[REQUIREMENT]:
Look through the records below for the line with "(hq₄ : R₄.p'" and the line with "K R₁.psi σ)", then return those lines and all lines between, exactly.

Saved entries
-------------------------
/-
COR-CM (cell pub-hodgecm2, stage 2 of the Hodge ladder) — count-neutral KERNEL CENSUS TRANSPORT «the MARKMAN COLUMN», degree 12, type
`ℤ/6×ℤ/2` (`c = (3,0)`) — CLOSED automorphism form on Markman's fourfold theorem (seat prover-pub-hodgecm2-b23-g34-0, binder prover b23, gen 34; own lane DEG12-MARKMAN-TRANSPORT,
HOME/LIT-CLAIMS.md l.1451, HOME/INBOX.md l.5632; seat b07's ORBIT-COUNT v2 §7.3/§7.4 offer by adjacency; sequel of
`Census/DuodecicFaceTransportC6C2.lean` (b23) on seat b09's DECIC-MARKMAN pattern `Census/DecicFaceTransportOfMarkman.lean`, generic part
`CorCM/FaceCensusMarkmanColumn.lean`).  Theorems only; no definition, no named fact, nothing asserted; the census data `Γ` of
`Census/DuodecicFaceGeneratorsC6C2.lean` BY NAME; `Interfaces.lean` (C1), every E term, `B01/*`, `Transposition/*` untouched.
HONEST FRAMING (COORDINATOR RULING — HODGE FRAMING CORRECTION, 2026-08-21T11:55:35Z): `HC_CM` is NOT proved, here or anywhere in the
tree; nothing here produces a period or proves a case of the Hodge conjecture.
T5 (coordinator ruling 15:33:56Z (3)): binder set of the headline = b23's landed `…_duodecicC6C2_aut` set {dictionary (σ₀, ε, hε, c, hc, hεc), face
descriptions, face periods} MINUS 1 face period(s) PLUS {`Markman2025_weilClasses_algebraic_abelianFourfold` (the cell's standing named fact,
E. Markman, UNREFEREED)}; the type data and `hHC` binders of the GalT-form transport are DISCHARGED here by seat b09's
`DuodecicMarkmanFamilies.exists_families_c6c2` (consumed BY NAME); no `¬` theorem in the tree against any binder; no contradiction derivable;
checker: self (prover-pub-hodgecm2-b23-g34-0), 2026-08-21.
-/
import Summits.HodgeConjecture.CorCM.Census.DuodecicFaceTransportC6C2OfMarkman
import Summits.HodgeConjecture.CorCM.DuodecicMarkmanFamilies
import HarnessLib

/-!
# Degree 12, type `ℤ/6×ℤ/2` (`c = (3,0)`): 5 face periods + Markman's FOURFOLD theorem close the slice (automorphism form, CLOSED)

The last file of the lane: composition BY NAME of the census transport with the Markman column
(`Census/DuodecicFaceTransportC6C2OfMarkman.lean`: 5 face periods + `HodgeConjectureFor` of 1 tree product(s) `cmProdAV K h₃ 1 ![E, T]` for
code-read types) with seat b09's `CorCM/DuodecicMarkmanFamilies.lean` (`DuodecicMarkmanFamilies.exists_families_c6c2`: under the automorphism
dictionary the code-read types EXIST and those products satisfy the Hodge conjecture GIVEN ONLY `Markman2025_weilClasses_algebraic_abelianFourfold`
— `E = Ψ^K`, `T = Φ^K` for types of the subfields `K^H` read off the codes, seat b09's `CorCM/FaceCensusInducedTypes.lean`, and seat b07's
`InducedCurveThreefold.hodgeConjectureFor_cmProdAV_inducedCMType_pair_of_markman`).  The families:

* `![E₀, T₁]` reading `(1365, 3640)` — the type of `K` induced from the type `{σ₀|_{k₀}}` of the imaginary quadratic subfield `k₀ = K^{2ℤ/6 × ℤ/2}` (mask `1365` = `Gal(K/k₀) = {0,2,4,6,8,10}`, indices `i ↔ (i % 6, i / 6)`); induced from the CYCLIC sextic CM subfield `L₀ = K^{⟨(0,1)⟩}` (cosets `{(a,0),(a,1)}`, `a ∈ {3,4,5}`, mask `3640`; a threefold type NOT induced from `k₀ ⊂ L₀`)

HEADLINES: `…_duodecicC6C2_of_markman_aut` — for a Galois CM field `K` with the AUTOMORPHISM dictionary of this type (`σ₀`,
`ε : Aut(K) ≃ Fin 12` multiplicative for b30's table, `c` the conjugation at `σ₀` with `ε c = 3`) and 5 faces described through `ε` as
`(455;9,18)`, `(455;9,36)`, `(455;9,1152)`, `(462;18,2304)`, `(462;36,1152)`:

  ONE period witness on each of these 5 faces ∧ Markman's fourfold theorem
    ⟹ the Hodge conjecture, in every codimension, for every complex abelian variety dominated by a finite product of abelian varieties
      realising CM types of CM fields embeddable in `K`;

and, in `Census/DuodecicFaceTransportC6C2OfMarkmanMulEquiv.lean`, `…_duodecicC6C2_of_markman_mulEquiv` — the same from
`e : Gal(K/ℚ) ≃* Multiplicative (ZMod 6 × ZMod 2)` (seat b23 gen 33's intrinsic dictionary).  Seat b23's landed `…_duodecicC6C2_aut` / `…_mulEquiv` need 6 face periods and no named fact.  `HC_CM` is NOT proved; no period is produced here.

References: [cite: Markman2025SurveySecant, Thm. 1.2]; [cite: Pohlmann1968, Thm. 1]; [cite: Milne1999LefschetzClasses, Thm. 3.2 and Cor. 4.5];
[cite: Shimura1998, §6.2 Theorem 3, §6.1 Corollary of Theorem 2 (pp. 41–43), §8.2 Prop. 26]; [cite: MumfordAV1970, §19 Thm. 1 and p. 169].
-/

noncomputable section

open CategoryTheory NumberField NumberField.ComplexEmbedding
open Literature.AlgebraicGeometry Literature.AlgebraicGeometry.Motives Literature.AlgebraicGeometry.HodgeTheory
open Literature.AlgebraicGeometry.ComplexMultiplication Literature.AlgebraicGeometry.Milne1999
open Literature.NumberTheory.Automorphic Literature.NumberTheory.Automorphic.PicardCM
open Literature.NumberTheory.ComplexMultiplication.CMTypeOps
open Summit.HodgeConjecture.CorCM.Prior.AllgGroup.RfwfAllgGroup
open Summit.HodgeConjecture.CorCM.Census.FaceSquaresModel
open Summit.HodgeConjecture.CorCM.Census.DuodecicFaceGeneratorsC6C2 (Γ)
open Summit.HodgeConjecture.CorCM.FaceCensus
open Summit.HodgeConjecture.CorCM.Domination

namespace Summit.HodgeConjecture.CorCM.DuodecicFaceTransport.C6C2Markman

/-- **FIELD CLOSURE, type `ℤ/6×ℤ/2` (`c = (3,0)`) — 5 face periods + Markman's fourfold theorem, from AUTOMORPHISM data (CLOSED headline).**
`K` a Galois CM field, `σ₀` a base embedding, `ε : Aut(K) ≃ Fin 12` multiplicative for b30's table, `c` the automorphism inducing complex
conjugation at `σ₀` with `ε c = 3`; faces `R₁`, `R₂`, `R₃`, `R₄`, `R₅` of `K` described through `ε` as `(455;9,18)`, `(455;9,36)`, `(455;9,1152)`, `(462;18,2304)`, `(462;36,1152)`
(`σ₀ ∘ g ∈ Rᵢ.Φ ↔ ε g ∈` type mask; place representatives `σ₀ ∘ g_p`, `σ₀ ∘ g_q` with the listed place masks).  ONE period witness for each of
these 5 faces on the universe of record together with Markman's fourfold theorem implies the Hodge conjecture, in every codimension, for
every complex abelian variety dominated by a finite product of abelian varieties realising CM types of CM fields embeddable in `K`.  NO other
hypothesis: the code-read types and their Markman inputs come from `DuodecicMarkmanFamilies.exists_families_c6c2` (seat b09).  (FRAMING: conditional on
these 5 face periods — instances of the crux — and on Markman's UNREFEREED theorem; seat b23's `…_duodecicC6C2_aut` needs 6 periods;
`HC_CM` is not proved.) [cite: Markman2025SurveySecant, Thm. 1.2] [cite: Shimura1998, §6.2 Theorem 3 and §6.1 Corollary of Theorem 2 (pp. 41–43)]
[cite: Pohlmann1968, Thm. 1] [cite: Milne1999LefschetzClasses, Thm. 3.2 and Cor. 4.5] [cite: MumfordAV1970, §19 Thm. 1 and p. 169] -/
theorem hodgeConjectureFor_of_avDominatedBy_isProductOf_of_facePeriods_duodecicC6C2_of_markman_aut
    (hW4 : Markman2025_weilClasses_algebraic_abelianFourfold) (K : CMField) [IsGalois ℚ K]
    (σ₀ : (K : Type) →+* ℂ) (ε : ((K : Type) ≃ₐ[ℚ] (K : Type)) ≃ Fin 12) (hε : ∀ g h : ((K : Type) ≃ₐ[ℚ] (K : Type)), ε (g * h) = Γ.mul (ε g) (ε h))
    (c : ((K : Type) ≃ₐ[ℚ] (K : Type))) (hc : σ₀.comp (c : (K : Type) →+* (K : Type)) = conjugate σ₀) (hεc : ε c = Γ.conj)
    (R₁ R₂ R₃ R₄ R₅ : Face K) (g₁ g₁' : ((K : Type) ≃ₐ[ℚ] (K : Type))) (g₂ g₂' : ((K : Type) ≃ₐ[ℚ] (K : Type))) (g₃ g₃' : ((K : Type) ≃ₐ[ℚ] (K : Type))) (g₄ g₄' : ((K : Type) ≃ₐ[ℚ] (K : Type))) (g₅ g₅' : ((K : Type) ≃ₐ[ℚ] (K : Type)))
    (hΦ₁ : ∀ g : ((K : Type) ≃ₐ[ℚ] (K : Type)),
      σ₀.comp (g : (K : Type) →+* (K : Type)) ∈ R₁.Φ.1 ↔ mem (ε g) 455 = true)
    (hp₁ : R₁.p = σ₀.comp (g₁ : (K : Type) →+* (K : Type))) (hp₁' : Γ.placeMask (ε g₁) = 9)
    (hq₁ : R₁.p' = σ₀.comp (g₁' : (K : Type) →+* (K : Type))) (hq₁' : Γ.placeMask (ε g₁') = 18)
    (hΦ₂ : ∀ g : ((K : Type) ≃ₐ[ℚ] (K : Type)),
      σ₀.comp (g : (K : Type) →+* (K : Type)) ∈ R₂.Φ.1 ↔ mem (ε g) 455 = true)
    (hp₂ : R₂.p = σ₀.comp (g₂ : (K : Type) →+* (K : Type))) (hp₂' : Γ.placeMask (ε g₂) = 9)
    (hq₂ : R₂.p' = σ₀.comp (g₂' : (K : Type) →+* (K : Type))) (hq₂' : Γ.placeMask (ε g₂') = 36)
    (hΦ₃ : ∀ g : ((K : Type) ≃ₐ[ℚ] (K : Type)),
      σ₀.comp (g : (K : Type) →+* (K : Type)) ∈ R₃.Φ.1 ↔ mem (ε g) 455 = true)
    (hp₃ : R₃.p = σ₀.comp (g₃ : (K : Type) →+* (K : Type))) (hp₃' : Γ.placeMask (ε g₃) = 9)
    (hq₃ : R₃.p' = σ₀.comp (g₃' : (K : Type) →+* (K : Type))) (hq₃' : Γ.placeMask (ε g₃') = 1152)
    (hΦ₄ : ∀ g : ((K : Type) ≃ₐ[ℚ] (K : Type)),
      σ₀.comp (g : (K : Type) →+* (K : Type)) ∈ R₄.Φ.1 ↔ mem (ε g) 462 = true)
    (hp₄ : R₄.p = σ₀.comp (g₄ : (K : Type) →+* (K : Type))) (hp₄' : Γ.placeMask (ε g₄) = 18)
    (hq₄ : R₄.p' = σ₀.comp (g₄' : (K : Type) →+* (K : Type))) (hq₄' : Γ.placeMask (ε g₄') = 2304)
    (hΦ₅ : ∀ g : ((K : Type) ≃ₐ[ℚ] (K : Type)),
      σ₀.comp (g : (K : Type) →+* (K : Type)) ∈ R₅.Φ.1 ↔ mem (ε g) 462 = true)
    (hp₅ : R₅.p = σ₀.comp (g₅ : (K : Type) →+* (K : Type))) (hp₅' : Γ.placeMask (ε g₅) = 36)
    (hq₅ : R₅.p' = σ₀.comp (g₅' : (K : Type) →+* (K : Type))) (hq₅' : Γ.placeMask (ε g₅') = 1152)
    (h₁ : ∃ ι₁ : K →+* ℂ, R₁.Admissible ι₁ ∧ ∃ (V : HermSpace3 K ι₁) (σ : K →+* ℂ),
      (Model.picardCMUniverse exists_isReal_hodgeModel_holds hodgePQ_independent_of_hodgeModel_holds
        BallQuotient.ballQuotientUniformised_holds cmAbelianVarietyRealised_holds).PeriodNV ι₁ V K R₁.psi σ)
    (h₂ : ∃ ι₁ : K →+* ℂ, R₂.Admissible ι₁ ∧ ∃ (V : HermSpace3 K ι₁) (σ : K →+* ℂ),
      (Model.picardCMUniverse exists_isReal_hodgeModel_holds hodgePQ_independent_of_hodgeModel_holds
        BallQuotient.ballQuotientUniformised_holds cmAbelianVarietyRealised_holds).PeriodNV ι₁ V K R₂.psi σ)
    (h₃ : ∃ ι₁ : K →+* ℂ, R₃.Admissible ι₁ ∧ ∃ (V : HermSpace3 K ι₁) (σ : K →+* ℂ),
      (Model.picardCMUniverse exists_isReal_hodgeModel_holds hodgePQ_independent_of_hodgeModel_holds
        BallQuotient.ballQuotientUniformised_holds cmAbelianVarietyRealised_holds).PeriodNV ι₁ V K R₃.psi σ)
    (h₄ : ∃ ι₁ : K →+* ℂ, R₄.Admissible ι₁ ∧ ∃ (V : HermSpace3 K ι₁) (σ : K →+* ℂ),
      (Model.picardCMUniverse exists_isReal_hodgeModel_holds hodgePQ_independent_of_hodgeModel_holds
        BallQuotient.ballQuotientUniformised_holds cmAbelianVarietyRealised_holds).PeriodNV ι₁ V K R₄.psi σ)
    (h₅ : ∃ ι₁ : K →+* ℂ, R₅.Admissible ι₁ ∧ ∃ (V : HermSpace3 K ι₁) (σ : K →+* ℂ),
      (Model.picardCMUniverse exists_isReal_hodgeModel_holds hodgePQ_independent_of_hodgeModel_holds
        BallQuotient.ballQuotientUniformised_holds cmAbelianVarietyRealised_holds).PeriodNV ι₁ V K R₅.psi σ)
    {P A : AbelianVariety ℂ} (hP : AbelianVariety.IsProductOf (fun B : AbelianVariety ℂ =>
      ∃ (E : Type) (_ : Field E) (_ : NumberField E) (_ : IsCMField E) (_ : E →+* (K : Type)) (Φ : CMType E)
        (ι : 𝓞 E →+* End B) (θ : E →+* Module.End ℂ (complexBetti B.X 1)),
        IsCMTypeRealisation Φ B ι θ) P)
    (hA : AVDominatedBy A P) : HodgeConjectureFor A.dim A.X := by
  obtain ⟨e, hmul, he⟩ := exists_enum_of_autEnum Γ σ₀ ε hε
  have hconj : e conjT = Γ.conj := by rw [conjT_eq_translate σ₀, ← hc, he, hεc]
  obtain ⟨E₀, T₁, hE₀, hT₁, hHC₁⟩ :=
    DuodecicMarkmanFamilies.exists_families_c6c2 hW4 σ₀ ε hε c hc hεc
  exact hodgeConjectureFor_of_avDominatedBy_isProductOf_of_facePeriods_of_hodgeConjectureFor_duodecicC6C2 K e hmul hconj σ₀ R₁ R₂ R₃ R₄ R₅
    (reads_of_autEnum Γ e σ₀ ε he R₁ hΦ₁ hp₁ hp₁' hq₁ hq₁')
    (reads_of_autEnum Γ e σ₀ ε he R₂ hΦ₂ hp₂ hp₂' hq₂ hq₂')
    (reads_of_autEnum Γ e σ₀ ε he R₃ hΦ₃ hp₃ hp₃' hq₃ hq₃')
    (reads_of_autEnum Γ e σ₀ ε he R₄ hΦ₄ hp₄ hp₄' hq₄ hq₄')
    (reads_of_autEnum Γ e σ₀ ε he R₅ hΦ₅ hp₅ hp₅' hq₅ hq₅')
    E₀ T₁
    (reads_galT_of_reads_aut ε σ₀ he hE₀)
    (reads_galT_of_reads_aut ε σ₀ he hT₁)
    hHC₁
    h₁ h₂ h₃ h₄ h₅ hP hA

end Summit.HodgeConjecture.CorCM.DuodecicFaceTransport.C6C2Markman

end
-------------------------
[OUTPUT OF THE EXERCISE]:
    (hq₄ : R₄.p' = σ₀.comp (g₄' : (K : Type) →+* (K : Type))) (hq₄' : Γ.placeMask (ε g₄') = 2304)
    (hΦ₅ : ∀ g : ((K : Type) ≃ₐ[ℚ] (K : Type)),
      σ₀.comp (g : (K : Type) →+* (K : Type)) ∈ R₅.Φ.1 ↔ mem (ε g) 462 = true)
    (hp₅ : R₅.p = σ₀.comp (g₅ : (K : Type) →+* (K : Type))) (hp₅' : Γ.placeMask (ε g₅) = 36)
    (hq₅ : R₅.p' = σ₀.comp (g₅' : (K : Type) →+* (K : Type))) (hq₅' : Γ.placeMask (ε g₅') = 1152)
    (h₁ : ∃ ι₁ : K →+* ℂ, R₁.Admissible ι₁ ∧ ∃ (V : HermSpace3 K ι₁) (σ : K →+* ℂ),
      (Model.picardCMUniverse exists_isReal_hodgeModel_holds hodgePQ_independent_of_hodgeModel_holds
        BallQuotient.ballQuotientUniformised_holds cmAbelianVarietyRealised_holds).PeriodNV ι₁ V K R₁.psi σ)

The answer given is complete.